Walker, 98 F.3d 944, 945-46 (7th Cir. 1996), and a district court has no power to
award presentence credit, United States v. Wilson, 503 U.S. 329, 333 (1992); United
States v. Ross, 219 F.3d 592, 594 (7th Cir. 2000). A district court may order a
federal sentence to run concurrently with an undischarged state sentence, 18 U.S.C.
§ 3584(a); Romandine v. United States, 206 F.3d 731, 737-38 (7th Cir. 2000), and if
the defendant is still in state custody when the federal sentence is imposed, the
BOP can implement the concurrent sentence by designating a state facility as the
place of federal confinement, 18 U.S.C. §§ 3585(a), 3621(b); Romandine, 206 F.3d at
738. But the BOP cannot give credit for any period of presentence custody that has
already been credited against another sentence, 18 U.S.C. § 3585(b); Ross, 219 F.3d
at 594, and though Short was physically in the hands of the marshals service during
No. 05-1890 Page 3
the ten months before his federal sentencing, he remained in the legal custody of
Indiana during that period and received credit against his state sentence, see Jake
v. Herschberger, 173 F.3d 1059, 1062 n.1 (7th Cir. 1999); Sinito v. Kindt, 954 F.2d
467, 469 (7th Cir. 1992) (per curiam) (writ of habeas corpus ad prosequendum does
not alter custody status); Flick v. Blevins, 887 F.2d 778, 781 (7th Cir. 1989) (per
curiam) (prisoner delivered on writ of habeas corpus ad prosequendum is simply “on
loan” for prosecution by receiving authority, and sending authority “retains full
jurisdiction” over prisoner). This presentence period, therefore, could not also be
credited against the 168-month federal term. See Ross, 219 F.3d at 594.
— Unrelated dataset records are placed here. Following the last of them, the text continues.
/-- **CODIMENSION-2 WEIL CLASSES OF EVERY SPLIT QUARTIC-CM WEIL EIGHTFOLD ⟸ K-C ∧ TwistedPerfectDoor ∧ andre1996_splitWeilClasses_weilLinePencil ∧
QuarticTensorEightfoldOneTwistedCarrier** — the column's smallest open instance in carrier form: for every `(B, η)` of Weil type relative to a QUARTIC CM field
(`IsWeilTypeCM B η R 2 2`: `[E:ℚ] = 4`, `dim_E H¹ = 4`, `dim B = 8`) with an `E`-compatible split hyperplane class, `W_E(B) ⊗ ℂ ≤ algebraicClasses B.X 2`, granted ONE
carried non-zero rational codimension-2 Weil class per quartic CM-field structure (with a Hodge witness) and polarisation on the abelian eightfolds isogenous to powers of
SOME elliptic curve `E₀` (twisted door), the door's variational statement and Lemme 6.3.3 alone in line form. If `W_E(B)` has no non-zero rational class there is nothing
to prove; otherwise the LINE engine at dimension `8`. In print: «not known to be algebraic (nor Künneth-algebraic)» (André 2026 §4.4.4); the K3-partner habitat `Y × Z²`.
[cite: Andre2026, §4.4.4] [cite: Andre1996Motifs, §6.3 a), Lemme 6.3.3 and proof (pp. 32–33)] [cite: Markman2025SecantRealMultiplication, §1.1]
[cite: MoonenZarhin1998WeilClasses, §1] [cite: Bloch1972Semiregularity, Remark (7.5)] -/
theorem weilClassesField_le_algebraicClasses_quarticSplitEightfold_of_quarticTensorEightfoldOneTwistedCarrier
    (hC : VHCAbelianSchemesRoad.ChernCharacterOnBetti) (hDoor : VHCAbelianSchemesRoad.TwistedPerfectDoor) (h633 : andre1996_splitWeilClasses_weilLinePencil)
    (hQ : QuarticTensorEightfoldOneTwistedCarrier) (hB : IsWeilTypeCM B η R 2 2) (ha : IsRationalClass a) (ha₀ : a ≠ 0)
    (hRos : ∀ x y : complexBetti B.X 1,
      polarizationPairingOne B.X (complexBetti.map e.ι 2 a) (B.dim - 1) (pullbackOne B η x) y =
        -polarizationPairingOne B.X (complexBetti.map e.ι 2 a) (B.dim - 1) x (pullbackOne B η y))
    (hsplit : IsHyperbolicWeilType B η (2 * 2) (complexBetti.map e.ι 2 a)) :
    weilClassesField B η (R.comp (Polynomial.X ^ 2)) (2 * 2) ≤ algebraicClasses B.X 2 := by
  obtain ⟨C⟩ := (hC : Nonempty ChernCharacterBetti)
  obtain ⟨E₀, hE₀, hcell⟩ := hQ
  have hT := (twistedPerfectDoorVHC_iff_localVariationalHodgeFor C _).1 (hDoor C)
  have hdim : B.dim = 8 := by rw [hB.dim_eq]
  by_cases h0 : ∃ w ∈ weilClassesField B η (R.comp (Polynomial.X ^ 2)) (2 * 2), IsRationalClass w ∧ w ≠ 0
  swap
  · exact hB.weilClassesField_le_algebraicClasses_of_forall_isRationalClass fun w hw hwQ ↦ by
      have hw0 : w = 0 := by
        by_contra hne
        exact h0 ⟨w, hw, hwQ, hne⟩
      rw [hw0]
      exact zero_mem _
  obtain ⟨w, hw, hwQ, hw0⟩ := h0
  obtain ⟨𝒳, S, f, hf⟩ := h633 E₀ hE₀ R 2 2 (by norm_num) 1 (fun _ => B) (fun _ => η) (fun _ => e) (fun _ => a) (fun _ => w)
    (fun _ => hB) (fun _ => ⟨ha, ha₀⟩) (fun _ => hRos) (fun _ => hsplit) (fun _ => hw) (fun _ => hwQ)
  have key := weilClassesField_le_algebraicClasses_of_isWeilLineAnchoredPencilFor_of_door_of_oneCarried (E₀ := E₀) hT hB hw0 (hf 0)
  rw [hdim] at key
  exact key (hcell C)

end Smallest

end Summit.HodgeConjecture.HodgeConjecture.Ring2.AbelianAll

end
Short does not really disagree. Rather, his argument seems to focus instead
on U.S.S.G. § 5G1.3(b), which directs a sentencing court to impose a shorter
sentence to account for any period of incarceration already served on another
conviction encompassing the same conduct. U.S.S.G. § 5G1.3(b); Ross, 219 F.3d at
594. For a defendant sentenced in separate proceedings arising from overlapping
criminal conduct, § 5G1.3(b) operates to "approximate the total penalty that would
have been imposed” had the proceedings been resolved together, Witte v. United
States, 515 U.S. 389, 404 (1995), and insures that the prisoner “is not penalized
twice for the same conduct,” United States v. Blackwell, 49 F.3d 1232, 1241 (7th
Cir. 1995). Short speculates that the sentencing court was thinking of § 5G1.3(b)
but misapplied that guideline by ordering a concurrent sentence without also
subtracting ten months from the 168 months it imposed. That scenario is
improbable because § 5G1.3(b) is irrelevant to Short’s wholly unrelated drug
conspiracy and driving offenses. In any event the contention concerns the
imposition, not the execution, of his federal sentence and falls outside the scope of
§ 2241. See Kramer v. Olson, 347 F.3d 214, 217 (7th Cir. 2003); Valona v. United
States, 138 F.3d 693, 694 (7th Cir. 1998). Indeed the argument would be
problematic in any collateral forum because claims premised on the sentencing
guidelines generally must be raised on direct appeal if at all. Allen v. United
States, 175 F.3d 560, 563 (7th Cir. 1999); Martin v. United States, 109 F.3d 1177,
1178 (7th Cir. 1997) (per curiam). Accordingly, we AFFIRM the district court.